- Exercise inputs
/-!
# Route ReggeStarCoercivity — crux `StarCoercivity` (item `stmt-AtomisticToContinuum-13600`),
# line `elastic-tier-overlap-split`: stub `stub_coarseTierTransfer` (S3t, transfer torus → finite)

The far (coarse, tolerance `1/15`) tier of the line is split into a statement ON THE TORUS (S3p,
`stub_coarseTierPeriodic`: for every periodic configuration `P` of `ℝ³` whose point set is
`1/3`-separated, `e_per + g₁ · #(1/15-gross motif points)/#motif ≤ e(P)`, shells read in
`P.points`) and the present TRANSFER S3t: S3p implies the far tier for FINITE `1/3`-separated
configurations `x : Fin N → ℝ³` with boundary constant `C = 0`:
`N · e_per + g₁ · #Def₁⁄₁₅(x) ≤ E_LJ(x)`.

PROOF (periodisation).  For `N ≥ 1` take ANY periodic configuration `P` with motif
`univ.image x` all of whose non-zero periods have length `≥ L = 2Σ‖xᵢ‖ + 2`
(`exists_periodicConfiguration`: the cubic lattice `Lℤ³`,
`Literature.Barriers.AtomisticToContinuum.cubicLattice`, whose non-zero vectors have norm `≥ L`
by `le_norm_of_mem_cubicLattice_mk0`).  Then: points of `P` other than the `xⱼ` are at distance
`≥ 2` from every `xᵢ` (`two_le_dist_of_mem_points`); `P.points` is `1/3`-separated when `x` is
(`separated_points`); the shells read in `P.points` within radius `6/5` are the shells of `x`
(`toFinset_inter_points_image`, tolerance-agnostic), so the `1/15`-gross motif count is the
`1/15`-gross index count (`card_gross_motif`) and `#motif = N`; and `e(P) ≤ E_LJ(x)/N`
(`energyPerParticle_le`: the cross terms of the summable lattice sum are `V_LJ(r) ≤ 0`, `r ≥ 2`;
`sum_le_hasSum`).  Feed `P` to the hypothesis and multiply by `N`; `N = 0` is trivial.
Adapted from `Cruxes/StarCoercivity/Disproof.lean` §5/§9
(refuter-cdisprove-stmt-AtomisticToContinuum-13600 g2/g3).  Imports: Mathlib + Literature only;
no named fact, no new definition (the periodisation is an existence theorem).
-/

noncomputable section

open scoped BigOperators Classical

namespace Summit.AtomisticToContinuum.Crystallization.Theorems

open Literature.MathematicalPhysics.StatisticalMechanics Literature.Geometry.DiscreteGeometry

namespace CoarseTierTransfer

open Literature.Barriers.AtomisticToContinuum (cubicLattice cubicBasis cubicBasis_apply)

-- adapted from Cruxes/StarCoercivity/Disproof.lean §5/§9 (refuter-cdisprove-stmt-AtomisticToContinuum-13600 g2/g3)

variable {N : ℕ} {x : Fin N → EuclideanSpace ℝ (Fin 3)}

/-! ## The cubic lattice `cℤ³`: non-zero vectors have norm `≥ c` -/

/-- Non-zero vectors of the cubic lattice `Lℤ³` (`L > 0`, as the unit `Units.mk0 L _`) have norm `≥ L`:
some coordinate is a non-zero integer multiple of `L` (coordinates of `cubicLattice` vectors are integer
multiples of `L`, by `Submodule.span_induction` over the cubic basis). [folklore] -/
theorem le_norm_of_mem_cubicLattice_mk0 {L : ℝ} (hL : 0 < L) {v : EuclideanSpace ℝ (Fin 3)}
    (hv : v ∈ cubicLattice (Units.mk0 L hL.ne')) (hv0 : v ≠ 0) : L ≤ ‖v‖ := by
  -- integer coordinates
  have hcoordZ : ∀ j : Fin 3, ∃ n : ℤ, v j = L * n := by
    clear hv0
    intro j
    induction hv using Submodule.span_induction generalizing j with
    | mem v hv =>
      obtain ⟨i, rfl⟩ := hv
      rw [cubicBasis_apply]
      by_cases hji : j = i
      · subst hji; exact ⟨1, by simp⟩
      · exact ⟨0, by simp [hji]⟩
    | zero => exact ⟨0, by simp⟩
    | add u w _ _ hu hw =>
      obtain ⟨n, hn⟩ := hu j
      obtain ⟨m, hm⟩ := hw j
      exact ⟨n + m, by simp [hn, hm, mul_add]⟩
    | smul a u _ hu =>
      obtain ⟨n, hn⟩ := hu j
      exact ⟨a * n, by simp [hn]; ring⟩
  have hex : ∃ j, v j ≠ 0 := by
    by_contra hall
    push Not at hall
    exact hv0 (PiLp.ext fun j => by simpa using hall j)
  obtain ⟨j, hj⟩ := hex
  obtain ⟨n, hn⟩ := hcoordZ j
  have hn0 : n ≠ 0 := by
    rintro rfl
    simp at hn
    exact hj hn
  have hn1 : (1 : ℝ) ≤ |(n : ℝ)| := by
    rw [← Int.cast_abs]; exact_mod_cast Int.one_le_abs hn0
  have hcoord : |v j| ≤ ‖v‖ := by
    have := PiLp.norm_apply_le v j
    simpa using this
  calc L ≤ L * |(n : ℝ)| := le_mul_of_one_le_right hL.le hn1
    _ = |v j| := by rw [hn, abs_mul, abs_of_pos hL]
    _ ≤ ‖v‖ := hcoord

- Instructions for the task
Anywhere the listing shows the word "EuclideanSpace", copy the full line.

- Solution for this problem
variable {N : ℕ} {x : Fin N → EuclideanSpace ℝ (Fin 3)}
theorem le_norm_of_mem_cubicLattice_mk0 {L : ℝ} (hL : 0 < L) {v : EuclideanSpace ℝ (Fin 3)}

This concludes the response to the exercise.